Жестокая, вне всяких установленных, «законных» рамок, абсолютно произвольная расправа с якобинцами – одна из самых характерных черт наполеоновского правления. Вопреки воззрениям Наполеона, Фуше непосредственно после 18 брюмера, как сказано выше, полагал, что якобинцы не так опасны в данный момент, как роялисты, желающие восстановления Бурбонов.

Нужно сказать, что в данном случае Фуше обнаружил большую полицейскую проницательность, чем его господин. Дело в том, что претендент на престол граф Прованский, его брат Карл и почти вся верхушка эмиграции были после брюмерского переворота убеждены, что самая удача этого переворота, водворение диктатуры, показывает, что назрел момент для восстановления монархии. А если так, то неужели Франция не предпочтет старую, историческую династию, а подчинится какому-то корсиканскому выходцу? Революция после десятилетних неистовств убита наповал 18 и 19 брюмера. Теперь остается, чтобы та самая рука, которая нанесла Директории в ноябре 1799 г. во дворце Сен-Клу смертельный удар, а в июне 1800 г. разгромила австрийцев при Маренго, посадила бы на французский прародительский престол христианнейшего короля Людовика XVIII (он же временно граф Прованский). Сам ли граф Прованский решился на курьезную выходку (еще задолго до Маренго, через три с половиной месяца после брюмерского переворота), или его брат, крайне экономно наделенный от природы умственными качествами, дал ему совет, но Людовик обратился из Митавы, где тогда проживал, к первому консулу с письмом, в котором просил Бонапарта восстановить династию Бурбонов. А за это Бонапарт пусть требует и для себя и для друзей каких угодно наград – все получит! И, кроме наград, еще получит «благословения будущих поколений». Бонапарт ничего не ответил. К нему и к жене его Жозефине стали подсылать с новыми поручениями, предложениями, письмами.
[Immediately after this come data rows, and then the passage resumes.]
/-- **Every formal period is a difference of two body classes of one dimension**: `x = ⟦K₁⟧ − ⟦K₂⟧` with
`K₁, K₂ ⊂ ℝ^{k+1}` compact of non-empty interior, integrand `1` (add the unit cube to both bounded volume
forms of `exists_isBounded_sub_eq`). [cite: CressonViusos2022, §1 p. 326] -/
theorem exists_body_sub_body (x : KZ.FormalPeriodRing) :
    ∃ (k : ℕ) (K₁ K₂ : KZ.IntegralRep (k + 1)), IsCompact K₁.domain ∧ (interior K₁.domain).Nonempty ∧
      IsCompact K₂.domain ∧ (interior K₂.domain).Nonempty ∧
      (∀ z ∈ K₁.domain, K₁.integrand z = 1) ∧ (∀ z ∈ K₂.domain, K₂.integrand z = 1) ∧
      x = KZ.toFormalPeriod (KZ.of K₁) - KZ.toFormalPeriod (KZ.of K₂) ∧ K₁.value - K₂.value = KZ.evalP x := by
  obtain ⟨k, A, B, hAb, hBb, hA1, hB1, hxe, hv⟩ := exists_isBounded_sub_eq x
  -- the unit cube `U` of dimension `k + 1`: bounded, integrand `1`, volume `1`
  obtain ⟨U, hUd, hUi⟩ := KZ.exists_oneRep (KZ.isSemialgebraic_cube (n := k + 1))
    (by rw [KZ.volume_cube]; exact ENNReal.one_ne_top)
  have hUb : Bornology.IsBounded U.domain := by rw [hUd]; exact KZ.isCompact_cube.isBounded
  have hU1 : ∀ z ∈ U.domain, U.integrand z = 1 := fun z _ => by rw [hUi]
  have hUv : 0 < U.value := by
    rw [KZ.IntegralRep.value_eq_volume_real U hU1, hUd, KZ.volume_real_cube]; exact one_pos
  obtain ⟨K₁, h₁c, h₁i, h₁1, h₁⟩ := exists_body_eq_add A U hAb hUb hA1 hU1 hUv
  obtain ⟨K₂, h₂c, h₂i, h₂1, h₂⟩ := exists_body_eq_add B U hBb hUb hB1 hU1 hUv
  have hx : x = KZ.toFormalPeriod (KZ.of K₁) - KZ.toFormalPeriod (KZ.of K₂) := by
    rw [h₁, h₂, ← hxe]; ring
  refine ⟨k, K₁, K₂, h₁c, h₁i, h₂c, h₂i, h₁1, h₂1, hx, ?_⟩
  rw [hx, map_sub, KZ.evalP_toFormalPeriod_of, KZ.evalP_toFormalPeriod_of]

/-! ## The volume form of the crux -/

/-- **Registered stub `ayoubPiLocalKernel_iff_volumeForm` — the crux is the `[π]`-local volume
conjecture.** Item 0541 holds iff for any two compact `ℚ`-semialgebraic bodies `K₁, K₂ ⊂ ℝ^d` of
non-empty interior and EQUAL VOLUME some disc thickening makes them move-equivalent:
`ϖ ^ N · (⟦K₁⟧ − ⟦K₂⟧) = 0` in `P`. (`→`: the difference has value `0`; `←`: every class of value `0` is a
difference of two bodies of one dimension, `exists_body_sub_body`.) The exponent-`0` statement is
Cresson–Viu-Sos' volume conjecture, equivalent to the summit
(`KZ.kzPeriodConjecture'_iff_volumeConjectureCompact_holds`). [cite: CressonViusos2022, §1 p. 326 Conjecture] -/
theorem ayoubPiLocalKernel_iff_volumeForm : AyoubPiLocalKernel ↔ ∀ (d : ℕ) (K₁ K₂ : KZ.IntegralRep d), IsCompact K₁.domain → (interior K₁.domain).Nonempty → IsCompact K₂.domain → (interior K₂.domain).Nonempty → (∀ x ∈ K₁.domain, K₁.integrand x = 1) → (∀ x ∈ K₂.domain, K₂.integrand x = 1) → K₁.value = K₂.value → ∃ N : ℕ, KZ.toFormalPeriod (KZ.of KZ.piRep) ^ N * (KZ.toFormalPeriod (KZ.of K₁) - KZ.toFormalPeriod (KZ.of K₂)) = 0 := by
  rw [ayoubPiLocalKernel_iff_piLocalKernel, piLocalKernel_iff_forall_evalP]
  constructor
  · intro h d K₁ K₂ _ _ _ _ _ _ hv
    apply h
    rw [map_sub, KZ.evalP_toFormalPeriod_of, KZ.evalP_toFormalPeriod_of, hv, sub_self]
  · intro h x hx
    obtain ⟨k, K₁, K₂, h₁c, h₁i, h₂c, h₂i, h₁1, h₂1, rfl, hv⟩ := exists_body_sub_body x
    exact h (k + 1) K₁ K₂ h₁c h₁i h₂c h₂i h₁1 h₂1 (by linarith)

/-- **Body trichotomy — the crux says `P = B ∪ −B ∪ Tors_ϖ`.** Item 0541 holds iff every formal period is
a body class, or the negative of one, or killed by a power of the disc class. [folklore] -/
theorem ayoubPiLocalKernel_iff_trichotomy :
    AyoubPiLocalKernel ↔ ∀ x : KZ.FormalPeriodRing,
      (∃ (m : ℕ) (K : KZ.IntegralRep m), IsCompact K.domain ∧ (interior K.domain).Nonempty ∧
          (∀ z ∈ K.domain, K.integrand z = 1) ∧ KZ.toFormalPeriod (KZ.of K) = x) ∨
        (∃ (m : ℕ) (K : KZ.IntegralRep m), IsCompact K.domain ∧ (interior K.domain).Nonempty ∧
          (∀ z ∈ K.domain, K.integrand z = 1) ∧ KZ.toFormalPeriod (KZ.of K) = -x) ∨
        ∃ N : ℕ, KZ.toFormalPeriod (KZ.of KZ.piRep) ^ N * x = 0 := by
  rw [ayoubPiLocalKernel_iff_piLocalKernel, piLocalKernel_iff_forall_evalP]
  constructor
  · intro h x
    rcases lt_trichotomy 0 (KZ.evalP x) with hx | hx | hx
    · exact Or.inl (exists_body_eq_of_evalP_pos hx)
    · exact Or.inr (Or.inr (h x hx.symm))
    · exact Or.inr (Or.inl (exists_body_eq_of_evalP_pos (by rw [map_neg]; linarith)))
  · intro h x hx
    rcases h x with hb | hb | hN
    · have := (evalP_pos_iff_exists_body x).mpr hb
      rw [hx] at this
      exact absurd this (lt_irrefl 0)
    · have := (evalP_pos_iff_exists_body (-x)).mpr hb
      rw [map_neg, hx, neg_zero] at this
      exact absurd this (lt_irrefl 0)
    · exact hN

/-- **The summit says `P = B ∪ −B ∪ {0}`**: the Kontsevich–Zagier period conjecture (for this calculus)
holds iff every non-zero formal period is, up to sign, the class of a compact volume form — the ring form
of Cresson–Viu-Sos' "Conjecture 1 ⇔ volume conjecture". [cite: CressonViusos2022, §1 p. 326] -/
theorem summit_iff_body_trichotomy :
    KontsevichZagierPeriods ↔ ∀ x : KZ.FormalPeriodRing, x = 0 ∨
      (∃ (m : ℕ) (K : KZ.IntegralRep m), IsCompact K.domain ∧ (interior K.domain).Nonempty ∧
          (∀ z ∈ K.domain, K.integrand z = 1) ∧ KZ.toFormalPeriod (KZ.of K) = x) ∨
        ∃ (m : ℕ) (K : KZ.IntegralRep m), IsCompact K.domain ∧ (interior K.domain).Nonempty ∧
          (∀ z ∈ K.domain, K.integrand z = 1) ∧ KZ.toFormalPeriod (KZ.of K) = -x := by
  refine Iff.trans (kzKernelConjecture_iff_isRational : KZKernelConjecture ↔ KontsevichZagierPeriods).symm ?_
  constructor
  · intro h x
    rcases lt_trichotomy 0 (KZ.evalP x) with hx | hx | hx
    · exact Or.inr (Or.inl (exists_body_eq_of_evalP_pos hx))
    · refine Or.inl ?_
      obtain ⟨c, rfl⟩ := KZ.toFormalPeriod_surjective x
      exact KZ.toFormalPeriod_eq_zero_of_mem (h c hx.symm)
    · exact Or.inr (Or.inr (exists_body_eq_of_evalP_pos (by rw [map_neg]; linarith)))
  · intro h c hc
    rw [← KZ.toFormalPeriod_eq_zero_iff]
    rcases h (KZ.toFormalPeriod c) with h0 | hb | hb
    · exact h0
    · have := (evalP_pos_iff_exists_body _).mpr hb
      rw [KZ.evalP_toFormalPeriod, hc] at this
      exact absurd this (lt_irrefl 0)
    · have := (evalP_pos_iff_exists_body _).mpr hb
      rw [map_neg, KZ.evalP_toFormalPeriod, hc, neg_zero] at this
      exact absurd this (lt_irrefl 0)

/-- **Volume form of the transcendence stub (N) of the line**: `stub_nilLocalKernel` holds iff for any two
compact bodies of one dimension and equal volume, `⟦K₁⟧ − ⟦K₂⟧` is `ϖ`-locally nilpotent. [folklore] -/
theorem nilLocalKernel_iff_volumeForm :
    (∀ x : KZ.FormalPeriodRing, KZ.evalP x = 0 →
        ∃ N k : ℕ, KZ.toFormalPeriod (KZ.of KZ.piRep) ^ N * x ^ (k + 1) = 0) ↔
      ∀ (d : ℕ) (K₁ K₂ : KZ.IntegralRep d), IsCompact K₁.domain → (interior K₁.domain).Nonempty →
        IsCompact K₂.domain → (interior K₂.domain).Nonempty →
        (∀ x ∈ K₁.domain, K₁.integrand x = 1) → (∀ x ∈ K₂.domain, K₂.integrand x = 1) →
        K₁.value = K₂.value →
        ∃ N k : ℕ, KZ.toFormalPeriod (KZ.of KZ.piRep) ^ N *
          (KZ.toFormalPeriod (KZ.of K₁) - KZ.toFormalPeriod (KZ.of K₂)) ^ (k + 1) = 0 := by
  constructor
  · intro h d K₁ K₂ _ _ _ _ _ _ hv
    apply h
    rw [map_sub, KZ.evalP_toFormalPeriod_of, KZ.evalP_toFormalPeriod_of, hv, sub_self]
  · intro h x hx
    obtain ⟨k, K₁, K₂, h₁c, h₁i, h₂c, h₂i, h₁1, h₂1, rfl, hv⟩ := exists_body_sub_body x
    exact h (k + 1) K₁ K₂ h₁c h₁i h₂c h₂i h₁1 h₂1 (by linarith)

/-- **Kill shape, volume form**: item 0541 FAILS iff there are two compact `ℚ`-semialgebraic bodies of one
dimension, of non-empty interior and equal volume, that remain move-inequivalent after every disc
thickening. (No such pair is known; each one also refutes the Kontsevich–Zagier conjecture.) [folklore] -/
theorem not_ayoubPiLocalKernel_iff_exists_bodies :
    ¬ AyoubPiLocalKernel ↔ ∃ (d : ℕ) (K₁ K₂ : KZ.IntegralRep d), IsCompact K₁.domain ∧
      (interior K₁.domain).Nonempty ∧ IsCompact K₂.domain ∧ (interior K₂.domain).Nonempty ∧
      (∀ x ∈ K₁.domain, K₁.integrand x = 1) ∧ (∀ x ∈ K₂.domain, K₂.integrand x = 1) ∧
      K₁.value = K₂.value ∧
      ∀ N : ℕ, KZ.toFormalPeriod (KZ.of KZ.piRep) ^ N *
        (KZ.toFormalPeriod (KZ.of K₁) - KZ.toFormalPeriod (KZ.of K₂)) ≠ 0 := by
  rw [ayoubPiLocalKernel_iff_volumeForm]
  push Not
  rfl

end Summit.KontsevichZagierPeriods.LiouvilleUnfolding.NilradicalCut

end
Летом 1800 г., после Маренго, когда действительно казалось, что воля Бонапарта может сделать с Францией все, что ему заблагорассудится, Людовик снова обратился к нему с той же просьбой. Тогда Бонапарт в первый и последний раз ответил претенденту следующее: «Я получил ваше письмо. Благодарю вас за любезности, которые вы мне говорите. Вы не должны желать своего возвращения во Францию: вам пришлось бы пройти через сто тысяч трупов. Пожертвуйте вашими интересами покою и счастью Франции: история это вам зачтет».